Hektik, Hoffnung und Entscheidungen
Mein Mann hatte einen Schlaganfall. Eines Morgens wunderte ich mich, warum er so lange im Bad brauchte. Ich sah nach und fand ihn bewusstlos auf dem Boden liegend. Zum Glück hatten wir für den Notfall die Nummer des Rettungsdienstes im Telefon gespeichert. Alles ging sehr schnell, der Krankenwagen kam und ich fuhr mit ihm ins Krankenhaus.
Dort stellte sich schnell heraus: Es war ein schwerer Schlaganfall. Er musste beatmet werden, vielleicht war sogar eine Operation nötig. Der Arzt bereitete mich so schonend wie möglich darauf vor, dass mein Mann, sollte er überleben, nicht mehr der Alte sein würde. Mein Mann würde ein Pflegefall werden. Ob es eine Patientenverfügung gäbe, fragte der Arzt.
Keine Patientenverfügung
Nein, er hatte keine Patientenverfügung. Wir haben nie darüber nachgedacht. Mein Mann und ich hatten gemeinsam ein Elektrogeschäft. Deshalb hatten wir uns gegenseitig eine Generalvollmacht erteilt. Wir dachten, das würde reichen. Nun sollte ich entscheiden, wie es mit meinem Mann weitergeht. Ich zitterte vor Angst und Aufregung. Schließlich hatte ich mich so weit beruhigt, dass ich meine Kinder anrufen konnte.
So saßen wir schließlich zu Hause um den großen Küchentisch. Die Kinder hatten Pizza und Salat mitgebracht. Erst jetzt fiel mir auf, dass ich seit dem Frühstück nichts mehr gegessen hatte. Inzwischen war es vier Uhr nachmittags. Der Arzt erwartete von mir, von uns Angehörigen, eine Entscheidung. „Was würde ihr Mann sich wünschen, hat er sich früher dazu geäußert?“ Wir können ihren Mann nicht mehr fragen, hatte der Arzt gesagt.

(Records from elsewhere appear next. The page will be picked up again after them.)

import Literature.MathematicalPhysics.QuantumLattice.LiebRobinsonFnwGapGramProofs
import HarnessLib

/-!
# The cross Gram pairing of a left and a right MPS family (FNW Lemma 6.2, first half)

Sibling proof file of `Literature/MathematicalPhysics/QuantumLattice/LiebRobinson.lean`
(theorem-only: no definition, no named fact), a step towards the discharge of
`fannes_nachtergaele_werner_gap` (**hubbard.S16**; Fannes–Nachtergaele–Werner 1992, Thm. 6.4),
continuing `LiebRobinsonFnwGapGramProofs.lean` (normalised gauge `𝔼(𝟙) = 𝟙`, `𝔼†(ρ) = ρ`,
`λ 𝟙 ≤ ρ ≤ 𝟙`; convergence of `𝔼ⁿ` as the entrywise hypothesis `|𝔼ⁿ(e_a e_dᵀ) - ρ_{da} 𝟙| ≤ δ`).

* `norm_cross_sub_trace_le` — for a left family `B_t` and a right family `C_u` of boundary
  matrices, `Σ_{u,s,t} conj tr (B_t A^{u} A^{s}) · tr (C_u A^{s} A^{t}) = tr (Θ Δ) + E` with
  `Θ = Σ_t B_tᴴ ρ A^{t}`, `Δ = Σ_u C_u A^{u}†`, `|E| ≤ δ D² √(λ⁻¹ Σ_u ‖C_u‖₂²) √(Σ_t ‖B_t‖₂²)`
  (FNW eq. (6.5));
* `mul_sum_norm_sq_le_sum_norm_trace_sq` — `Σ_{|w|=n} |tr (B A^{w})|² ≥ (λ/2) ‖B‖₂²` when
  `δ D² ≤ λ/2` (FNW: `‖Γ_n(B)‖² = tr (ρ …) + O(a(n))`, Lemma 5.2 (2));
* real helpers `sqrt_le_of_le_mul_sqrt`, `sum_sqrt_mul_sqrt_le`, `sum_norm_le_mul_sqrt`,
  `sum_sum_norm_sq_conjTranspose`, `norm_sq_eq_re_star_mul_self`, `sum_sum_eq_sum_append`.

## Source

* M. Fannes, B. Nachtergaele, R. F. Werner, Comm. Math. Phys. **144** (1992) 443–490, §5
  Lemma 5.2 and §6, proof of Lemma 6.2 (p. 476–477, eq. (6.5)). [FannesNachtergaeleWernerCMP1992]
-/

noncomputable section

open Matrix
open scoped ComplexOrder MatrixOrder

namespace Literature.MathematicalPhysics.QuantumLattice

section QLattice

variable {q D : ℕ}

/-! ### Real helpers -/

/-- `x ≤ K √x` forces `√x ≤ K` (`K ≥ 0`). [folklore] -/
theorem sqrt_le_of_le_mul_sqrt {x K : ℝ} (hK : 0 ≤ K) (h : x ≤ K * Real.sqrt x) :
    Real.sqrt x ≤ K := by
  rcases le_or_gt x 0 with hx | hx
  · rw [Real.sqrt_eq_zero'.2 hx]; exact hK
  · have hs : 0 < Real.sqrt x := Real.sqrt_pos.2 hx
    have hx' : Real.sqrt x * Real.sqrt x = x := Real.mul_self_sqrt hx.le
    nlinarith

/-- Cauchy–Schwarz with square roots: `Σ √(x_i) √(y_i) ≤ √(Σ x_i) √(Σ y_i)` for `x, y ≥ 0`.
[folklore] -/
theorem sum_sqrt_mul_sqrt_le {ι : Type*} (s : Finset ι) {x y : ι → ℝ} (hx : ∀ i ∈ s, 0 ≤ x i)
    (hy : ∀ i ∈ s, 0 ≤ y i) :
    ∑ i ∈ s, Real.sqrt (x i) * Real.sqrt (y i) ≤
      Real.sqrt (∑ i ∈ s, x i) * Real.sqrt (∑ i ∈ s, y i) := by
  have h := Finset.sum_mul_sq_le_sq_mul_sq s (fun i => Real.sqrt (x i)) (fun i => Real.sqrt (y i))
  have ex : ∑ i ∈ s, Real.sqrt (x i) ^ 2 = ∑ i ∈ s, x i :=
    Finset.sum_congr rfl fun i hi => Real.sq_sqrt (hx i hi)
  have ey : ∑ i ∈ s, Real.sqrt (y i) ^ 2 = ∑ i ∈ s, y i :=
    Finset.sum_congr rfl fun i hi => Real.sq_sqrt (hy i hi)
  rw [ex, ey] at h
  rw [← Real.sqrt_mul (Finset.sum_nonneg hx), ← Real.sqrt_sq (Finset.sum_nonneg fun i hi =>
    mul_nonneg (Real.sqrt_nonneg _) (Real.sqrt_nonneg _))]
  exact Real.sqrt_le_sqrt h

/-- `Σ |X_{ij}| ≤ D √(Σ |X_{ij}|²)`. [folklore] -/
theorem sum_norm_le_mul_sqrt (X : Matrix (Fin D) (Fin D) ℂ) :
    ∑ i, ∑ j, ‖X i j‖ ≤ (D : ℝ) * Real.sqrt (∑ i, ∑ j, ‖X i j‖ ^ 2) := by
  have h := sum_norm_sq_le X
  have h0 : 0 ≤ ∑ i, ∑ j, ‖X i j‖ := Finset.sum_nonneg fun i _ =>
    Finset.sum_nonneg fun j _ => norm_nonneg _
  rw [← Real.sqrt_le_sqrt_iff (by positivity), Real.sqrt_sq h0, Real.sqrt_mul (by positivity),
    Real.sqrt_sq (by positivity)] at h
  exact h

/-- The Hilbert–Schmidt norm is invariant under the adjoint. [folklore] -/
theorem sum_sum_norm_sq_conjTranspose (X : Matrix (Fin D) (Fin D) ℂ) :
    ∑ i, ∑ j, ‖Xᴴ i j‖ ^ 2 = ∑ i, ∑ j, ‖X i j‖ ^ 2 := by
  rw [Finset.sum_comm]
  simp [conjTranspose_apply]

/-- Sums over pairs of words are sums over the concatenated words. [folklore] -/
theorem sum_sum_eq_sum_append {M : Type*} [AddCommMonoid M] {m n : ℕ}
    (f : (Fin (m + n) → Fin q) → M) :
    ∑ u : Fin m → Fin q, ∑ v : Fin n → Fin q, f (Fin.append u v) = ∑ w : Fin (m + n) → Fin q, f w := by
  rw [← Fintype.sum_prod_type']
  exact Fintype.sum_equiv (Fin.appendEquiv m n) (fun p => f (Fin.append p.1 p.2)) f fun p => rfl

/-! ### The cross pairing of a left family and a right family -/

/-- **Decomposition of the cross Gram pairing** (the computation in the proof of
Fannes–Nachtergaele–Werner's Lemma 6.2): for families `B_t` (`t` a word of length `c`) and `C_u`
(`u` a word of length `a`) of boundary matrices,
`Σ_{u,s,t} conj tr (B_t A^u A^s) · tr (C_u A^s A^t) = tr (Θ Δ) + E` with
`Θ = Σ_t B_tᴴ ρ A^t`, `Δ = Σ_u C_u A^u†`, and the remainder of the middle Gram sums is bounded by
`|E| ≤ δ D² √(λ⁻¹ Σ_u ‖C_u‖₂²) √(Σ_t ‖B_t‖₂²)` when the entries of `𝔼ᵇ(e_a e_dᵀ) - ρ_{da} 𝟙` are
`≤ δ` (normalised gauge, `λ 𝟙 ≤ ρ ≤ 𝟙`). FNW (1992), proof of Lemma 6.2, eq. (6.5).
[cite: FannesNachtergaeleWernerCMP1992, Lemma 6.2] -/
theorem norm_cross_sub_trace_le (A : MPSTensor q D) {ρ : Matrix (Fin D) (Fin D) ℂ}
    (h1 : transferOp A 1 = 1) (hρ : transferOp (fun i => (A i)ᴴ) ρ = ρ)
    (hρ1 : (1 - ρ).PosSemidef) {lam : ℝ} (hlam : 0 < lam)
    (hlamρ : (ρ - (lam : ℂ) • (1 : Matrix (Fin D) (Fin D) ℂ)).PosSemidef)
    {a b c : ℕ} {δ : ℝ} (hδ0 : 0 ≤ δ)
    (hδ : ∀ a' d' i j : Fin D, ‖((transferOp A ^ b) (Matrix.single a' d' 1) -
      ρ d' a' • (1 : Matrix (Fin D) (Fin D) ℂ)) i j‖ ≤ δ)
    (B : (Fin c → Fin q) → Matrix (Fin D) (Fin D) ℂ)
    (C : (Fin a → Fin q) → Matrix (Fin D) (Fin D) ℂ) :
    ‖(∑ u : Fin a → Fin q, ∑ s : Fin b → Fin q, ∑ t : Fin c → Fin q,
        star ((B t * wordProduct A u * wordProduct A s).trace) *
          (C u * wordProduct A s * wordProduct A t).trace) -
      ((∑ t : Fin c → Fin q, (B t)ᴴ * ρ * wordProduct A t) *
        (∑ u : Fin a → Fin q, C u * (wordProduct A u)ᴴ)).trace‖ ≤
      δ * (D : ℝ) ^ 2 * Real.sqrt (lam⁻¹ * ∑ u, ∑ i, ∑ j, ‖C u i j‖ ^ 2) *
        Real.sqrt (∑ t, ∑ i, ∑ j, ‖B t i j‖ ^ 2) := by
  -- abbreviations
  set R : Fin D → Fin D → Matrix (Fin D) (Fin D) ℂ := fun a' d' =>
    (transferOp A ^ b) (Matrix.single a' d' 1) - ρ d' a' • (1 : Matrix (Fin D) (Fin D) ℂ) with hR
  set rem : (Fin a → Fin q) → (Fin c → Fin q) → ℂ := fun u t =>
    ∑ a' : Fin D, ∑ d' : Fin D,
      (wordProduct A t * C u * R a' d' * (B t * wordProduct A u)ᴴ) a' d' with hrem
  -- Step 1: the middle Gram sum, per `(u, t)`
  have hmid : ∀ (u : Fin a → Fin q) (t : Fin c → Fin q),
      ∑ s : Fin b → Fin q, star ((B t * wordProduct A u * wordProduct A s).trace) *
          (C u * wordProduct A s * wordProduct A t).trace =
        ((B t * wordProduct A u)ᴴ * ρ * (wordProduct A t * C u)).trace + rem u t := by
    intro u t
    have e : ∀ s : Fin b → Fin q, (C u * wordProduct A s * wordProduct A t).trace =
        (wordProduct A t * C u * wordProduct A s).trace := fun s => trace_mul_cycle _ _ _
    simp only [e]
    exact sum_conj_trace_mul_trace_eq_main_add A b ρ (B t * wordProduct A u) (wordProduct A t * C u)
  -- Step 2: the main terms sum to `tr (Θ Δ)`
  have hmain : ∑ u : Fin a → Fin q, ∑ t : Fin c → Fin q,
      ((B t * wordProduct A u)ᴴ * ρ * (wordProduct A t * C u)).trace =
      ((∑ t : Fin c → Fin q, (B t)ᴴ * ρ * wordProduct A t) *
        (∑ u : Fin a → Fin q, C u * (wordProduct A u)ᴴ)).trace := by
    rw [Finset.sum_mul, trace_sum, Finset.sum_comm]
    refine Finset.sum_congr rfl fun t _ => ?_
    rw [Finset.mul_sum, trace_sum]
    refine Finset.sum_congr rfl fun u _ => ?_
    rw [conjTranspose_mul, Matrix.mul_assoc, Matrix.mul_assoc, Matrix.mul_assoc, trace_mul_comm]
    simp only [Matrix.mul_assoc]
  -- Step 3: reorganise the triple sum and subtract
  have hLHS : (∑ u : Fin a → Fin q, ∑ s : Fin b → Fin q, ∑ t : Fin c → Fin q,
        star ((B t * wordProduct A u * wordProduct A s).trace) *
          (C u * wordProduct A s * wordProduct A t).trace) -
      ((∑ t : Fin c → Fin q, (B t)ᴴ * ρ * wordProduct A t) *
        (∑ u : Fin a → Fin q, C u * (wordProduct A u)ᴴ)).trace =
      ∑ u : Fin a → Fin q, ∑ t : Fin c → Fin q, rem u t := by
    rw [← hmain, ← Finset.sum_sub_distrib]
    refine Finset.sum_congr rfl fun u _ => ?_
    rw [Finset.sum_comm, ← Finset.sum_sub_distrib]
    refine Finset.sum_congr rfl fun t _ => ?_
    rw [hmid, add_sub_cancel_left]
  rw [hLHS]
  -- Step 4: bound each remainder
  have hrem_le : ∀ (u : Fin a → Fin q) (t : Fin c → Fin q), ‖rem u t‖ ≤
      δ * (D : ℝ) ^ 2 * (Real.sqrt (∑ i, ∑ j, ‖(wordProduct A t * C u) i j‖ ^ 2) *
        Real.sqrt (∑ i, ∑ j, ‖(B t * wordProduct A u) i j‖ ^ 2)) := by
    intro u t
    have h := norm_gram_remainder_le A b ρ hδ (B t * wordProduct A u) (wordProduct A t * C u)
    refine h.trans ?_
    have h2 := sum_norm_le_mul_sqrt (wordProduct A t * C u)
    have h3 := sum_norm_le_mul_sqrt (B t * wordProduct A u)
    have h4 := mul_le_mul h2 h3 (Finset.sum_nonneg fun i _ => Finset.sum_nonneg fun j _ =>
      norm_nonneg _) (by positivity)
    calc δ * (∑ i, ∑ j, ‖(wordProduct A t * C u) i j‖) * (∑ i, ∑ j, ‖(B t * wordProduct A u) i j‖)
        = δ * ((∑ i, ∑ j, ‖(wordProduct A t * C u) i j‖) *
            (∑ i, ∑ j, ‖(B t * wordProduct A u) i j‖)) := by ring
      _ ≤ δ * ((D : ℝ) * Real.sqrt (∑ i, ∑ j, ‖(wordProduct A t * C u) i j‖ ^ 2) *
            ((D : ℝ) * Real.sqrt (∑ i, ∑ j, ‖(B t * wordProduct A u) i j‖ ^ 2))) :=
          mul_le_mul_of_nonneg_left h4 hδ0
      _ = _ := by ring
  -- Step 5: sum the bounds with Cauchy–Schwarz over the pairs `(u, t)`
  have hsumB : ∑ p : (Fin a → Fin q) × (Fin c → Fin q),
      ∑ i, ∑ j, ‖(B p.2 * wordProduct A p.1) i j‖ ^ 2 = ∑ t, ∑ i, ∑ j, ‖B t i j‖ ^ 2 := by
    rw [Fintype.sum_prod_type, Finset.sum_comm]
    exact Finset.sum_congr rfl fun t _ => sum_sum_norm_sq_mul_wordProduct A h1 a (B t)
  have hsumC : ∑ p : (Fin a → Fin q) × (Fin c → Fin q),
      ∑ i, ∑ j, ‖(wordProduct A p.2 * C p.1) i j‖ ^ 2 ≤ lam⁻¹ * ∑ u, ∑ i, ∑ j, ‖C u i j‖ ^ 2 := by
    rw [Fintype.sum_prod_type, Finset.mul_sum]
    exact Finset.sum_le_sum fun u _ => sum_sum_norm_sq_wordProduct_mul_le A hρ hρ1 hlam hlamρ c (C u)
  calc ‖∑ u : Fin a → Fin q, ∑ t : Fin c → Fin q, rem u t‖
      ≤ ∑ u : Fin a → Fin q, ∑ t : Fin c → Fin q, ‖rem u t‖ :=
        (norm_sum_le _ _).trans (Finset.sum_le_sum fun u _ => norm_sum_le _ _)
    _ ≤ ∑ u : Fin a → Fin q, ∑ t : Fin c → Fin q,
          δ * (D : ℝ) ^ 2 * (Real.sqrt (∑ i, ∑ j, ‖(wordProduct A t * C u) i j‖ ^ 2) *
            Real.sqrt (∑ i, ∑ j, ‖(B t * wordProduct A u) i j‖ ^ 2)) :=
        Finset.sum_le_sum fun u _ => Finset.sum_le_sum fun t _ => hrem_le u t
    _ = δ * (D : ℝ) ^ 2 * ∑ p : (Fin a → Fin q) × (Fin c → Fin q),
          Real.sqrt (∑ i, ∑ j, ‖(wordProduct A p.2 * C p.1) i j‖ ^ 2) *
            Real.sqrt (∑ i, ∑ j, ‖(B p.2 * wordProduct A p.1) i j‖ ^ 2) := by
        rw [Fintype.sum_prod_type, Finset.mul_sum]
        exact Finset.sum_congr rfl fun u _ => by rw [Finset.mul_sum]
    _ ≤ δ * (D : ℝ) ^ 2 * (Real.sqrt (∑ p : (Fin a → Fin q) × (Fin c → Fin q),
          ∑ i, ∑ j, ‖(wordProduct A p.2 * C p.1) i j‖ ^ 2) *
          Real.sqrt (∑ p : (Fin a → Fin q) × (Fin c → Fin q),
            ∑ i, ∑ j, ‖(B p.2 * wordProduct A p.1) i j‖ ^ 2)) := by
        refine mul_le_mul_of_nonneg_left (sum_sqrt_mul_sqrt_le _ (fun p _ => by positivity)
          (fun p _ => by positivity)) (by positivity)
    _ ≤ δ * (D : ℝ) ^ 2 * (Real.sqrt (lam⁻¹ * ∑ u, ∑ i, ∑ j, ‖C u i j‖ ^ 2) *
          Real.sqrt (∑ t, ∑ i, ∑ j, ‖B t i j‖ ^ 2)) := by
        rw [hsumB]
        exact mul_le_mul_of_nonneg_left (mul_le_mul_of_nonneg_right (Real.sqrt_le_sqrt hsumC)
          (Real.sqrt_nonneg _)) (by positivity)
    _ = _ := by ring

/-! ### Norms of vectors with MPS slices -/

/-- `|z|² = re (z̄ z)`. [folklore] -/
theorem norm_sq_eq_re_star_mul_self (z : ℂ) : ‖z‖ ^ 2 = (star z * z).re := by
  rw [Complex.star_def, mul_comm, Complex.mul_conj, Complex.ofReal_re, Complex.normSq_eq_norm_sq]

/-- **Lower bound for the Gram form in the normalised gauge** (Fannes–Nachtergaele–Werner
Lemma 5.2 / proof of Lemma 6.2: `‖Γ_n(B)‖² ≥ a_-(n) tr (B ρ B†)`): if the entries of
`𝔼ⁿ(e_a e_dᵀ) - ρ_{da} 𝟙` are `≤ δ` with `δ D² ≤ λ/2` and `ρ ≥ λ 𝟙`, then
`Σ_{|w|=n} |tr (B A^{w})|² ≥ (λ/2) Σ |B_{ij}|²`. [cite: FannesNachtergaeleWernerCMP1992, §5 Lemma 5.2] -/
theorem mul_sum_norm_sq_le_sum_norm_trace_sq (A : MPSTensor q D) {ρ : Matrix (Fin D) (Fin D) ℂ}
    {lam : ℝ} (hlamρ : (ρ - (lam : ℂ) • (1 : Matrix (Fin D) (Fin D) ℂ)).PosSemidef)
    {n : ℕ} {δ : ℝ} (hδ0 : 0 ≤ δ) (hδlam : δ * (D : ℝ) ^ 2 ≤ lam / 2)
    (hδ : ∀ a' d' i j : Fin D, ‖((transferOp A ^ n) (Matrix.single a' d' 1) -
      ρ d' a' • (1 : Matrix (Fin D) (Fin D) ℂ)) i j‖ ≤ δ)
    (B : Matrix (Fin D) (Fin D) ℂ) :
    lam / 2 * ∑ i, ∑ j, ‖B i j‖ ^ 2 ≤
      ∑ w : Fin n → Fin q, ‖(B * wordProduct A w).trace‖ ^ 2 := by
  have hsum : ∑ w : Fin n → Fin q, ‖(B * wordProduct A w).trace‖ ^ 2 =
      (∑ w : Fin n → Fin q, star ((B * wordProduct A w).trace) * (B * wordProduct A w).trace).re := by
    rw [Complex.re_sum]
    exact Finset.sum_congr rfl fun w _ => norm_sq_eq_re_star_mul_self _
  rw [hsum, sum_conj_trace_mul_trace_eq_main_add A n ρ B B, Complex.add_re]
  have hmain := mul_sum_norm_sq_le_re_trace hlamρ B
  have hrem := norm_gram_remainder_le A n ρ hδ B B
  have hrem' : -(δ * (∑ i, ∑ j, ‖B i j‖) * (∑ i, ∑ j, ‖B i j‖)) ≤
      (∑ a' : Fin D, ∑ d' : Fin D, (B * ((transferOp A ^ n) (Matrix.single a' d' 1) -
        ρ d' a' • (1 : Matrix (Fin D) (Fin D) ℂ)) * Bᴴ) a' d').re :=
    (neg_le_neg hrem).trans (abs_le.1 (Complex.abs_re_le_norm _)).1
  have hsq := sum_norm_sq_le B
  have h0 : 0 ≤ ∑ i, ∑ j, ‖B i j‖ ^ 2 := by positivity
  have h1 : δ * ((∑ i, ∑ j, ‖B i j‖) * (∑ i, ∑ j, ‖B i j‖)) ≤ δ * ((D : ℝ) ^ 2 * ∑ i, ∑ j, ‖B i j‖ ^ 2) :=
    mul_le_mul_of_nonneg_left (by rw [← sq]; exact hsq) hδ0
  have h2 : δ * ((D : ℝ) ^ 2 * ∑ i, ∑ j, ‖B i j‖ ^ 2) ≤ lam / 2 * ∑ i, ∑ j, ‖B i j‖ ^ 2 := by
    rw [← mul_assoc]; exact mul_le_mul_of_nonneg_right hδlam h0
  linarith

end QLattice

end Literature.MathematicalPhysics.QuantumLattice
import Summits.Ventures.PercRepro.RankLevelSetLevelSixArithA
import Summits.Ventures.PercRepro.RankLevelSetLevelFourArith
import Summits.Ventures.PercRepro.RankLevelSetMultFifteenDef
import Summits.Ventures.PercRepro.RankLevelSetTailDoubling
import Summits.Ventures.PercRepro.RankLevelSetLevelSixHeavyCellSq27DI2V
import Summits.Ventures.PercRepro.RankLevelSetCoreSixColoopFreeUnion
import Summits.Ventures.PercRepro.RankLevelSetLevelSixCapGlue25
import Summits.Ventures.PercRepro.TriangleCapEightI
import Summits.Ventures.PercRepro.S1TrianglePlusSharp
import Summits.Ventures.PercRepro.S1SeriesLever14
import Summits.Ventures.PercRepro.RankLevelSetCircuitUnionRank
import Summits.Ventures.PercRepro.RankLevelSetSpanningTrianglesOf
import Summits.Ventures.PercRepro.RankLevelSetLevelSixHeavyCellSq27DI2VSpan
import Summits.Ventures.PercRepro.RankLevelSetTriangleMatchingCount
import Summits.Ventures.PercRepro.RankLevelSetTriangleCover

/-!
# PercRepro — THE LEVEL-`6` ARITHMETIC OF THE HEAVY / LIGHT COUNT WITH THE CUBIC MULTIPLICITY, THE DISJOINT PAIR COUNT, THE WINDOWED HEAVY TERM AND THE CIRCUIT TABLES, PART A: `d = 12 … 12`, `p = 22` (fixed rank; the spanning tail cut by 10 triangles), THE 25 ROW ON THE CORRECTED CELL (p8 g14, S3)

`proofs/SUBCLAIM-S3-p8.md` §3p: the level-`6` polynomial inequalities `(P_d)` for the HEAVY / LIGHT count with p4's CUBIC MULTIPLICITY (weights `1/cube(j + 1)` = `1, 1/5, 1/15, 1/34, 1/65, …`, RankLevelSetMultCubeCount; the `T₅` tail with the `15`-weights) and RATIONAL tails `Kn/Kd` (`Kd = 1000`), ON THE FLAT BOUNDS `f(6) ≤ 39`, `f(5) ≤ 19` (RankLevelSetPlaneTenPrime), WITH THE DISJOINT PAIR COUNT `P(n) = s₃·C(n − 3, 4) + s₄·C(n − 4, 3) + s₅·C(n − 5, 2) + s₆·(n − 6) + s₇` and THE SIZE-CAPPED HEAVY TERM `Σ_{j ≤ d} C(uG, j) + (n + 1)·Σ_{j ≤ d} C(uH, j)` (RankLevelSetDepCountHeavyCap; the cell theorem `c025_core_six_heavy_cell_sq28c`, RankLevelSetLevelSixHeavyCellSq28C: the windowed heavy term, the level-by-level tail, `s₅ ≤ c5` as a hypothesis), the tails in the nullity-cap, the flat-count or the U-count form (the last counts the rank-`≤ 6` sets by the heavy / light count itself, RankLevelSetTailDoubling for its induction step), the unique heavy flat `|UG| ≤ min(39, 6+d)` when `2ν₁ ≥ d + 15`, and the circuit bounds: p3's `cq3` table (TriangleCapEightI) for `s₃` at `d ≤ 29`, T⁺⁺⁺ beyond; the `s₄` / `s₅` caps of the tables at `d = 7 … 14` (p2's nullity-only chains avgChain (S1CoreCapChain) / avgChain5b (S1FiveCircuitBase): s₄ ≤ 47 / 70 / 101 / 140 / 190 / 223 / 327 / 418, s₅ ≤ 253 / 432 / 697 / 1078 / 1608 / 2327 / 3280 / 4520), the 4-circuit table and the crude `C(d + 4, 5)` beyond; the right-hand side `C(p + 6, 6)` (the honest cell). Per-corank binomial tails `K·(Σ_{j≤a} C(n,j) + Σ_{j≤d} C(n,j)) ≤ 1000·2^n` (`n ≥ 22 + d`; `a = min(39, 6 + d)`; night-1's `sum_choose_succ_le_two_mul` step from a `norm_num` base). Parameters per corank (ν₁, j, j′, uG, uH, b, K) as in the docstrings; `(P_d)` at `p = 22` (fixed rank; the spanning tail cut by 10 triangles) for every `7 ≤ d ≤ 51`, coefficient positivity at `p = 22 + t` exact. Generated by `lean-drafts/p8/g11/tools/gen23.py 22 39 19 22F12S3le26 42 pq` (CAPS=free14c, RHS_SHIFT=6, KD=1000, SPAN_SHIFT=0, HF=1, TRI=1; p8 g14: HF = the H-term factor `(p + d − uH)`, RankLevelSetHeavyWindowFactor / the cell sq27di2v).
Axioms: standard.
-/

namespace PercRepro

Wir quälten uns mit der Entscheidung. Die Kinder blieben über Nacht. Doch am nächsten Morgen war es nicht besser. Wir konnten und wollten die Entscheidung nicht treffen. Schließlich nahm mein Sohn die Sache in die Hand. „Es ist, wie es ist. Wir können und wollen nicht über Leben und Tod von Papa entscheiden. Also müssen das die Ärzte tun.“ Er rief im Krankenhaus an und bat um ein Gespräch, möglichst noch im Laufe des Tages. Wir fuhren gemeinsam ins Krankenhaus und fragten den Arzt, was er als Fachmann für das Richtige hält. Er sprach deutlich aus, was er am Tag vorher schon zu mir gesagt hatte, was ich aber in der ganzen Aufregung nicht begreifen konnte. Mein Mann würde wohl nicht mehr zu Bewusstsein kommen und nur durch künstliche Beatmung am Leben erhalten werden können. Das Gehirn sei so stark geschädigt, dass er eine Operation nicht für sinnvoll halte. Er riet uns, abzuwarten, wie sich der Zustand meines Mannes entwickeln würde.
Fünf Tage später rief das Krankenhaus früh am Morgen an und teilte mir mit, dass mein Mann in der Nacht verstorben ist.
Klara S. ist 72 Jahre alt, als sie ihren Mann durch einen Schlaganfall verliert.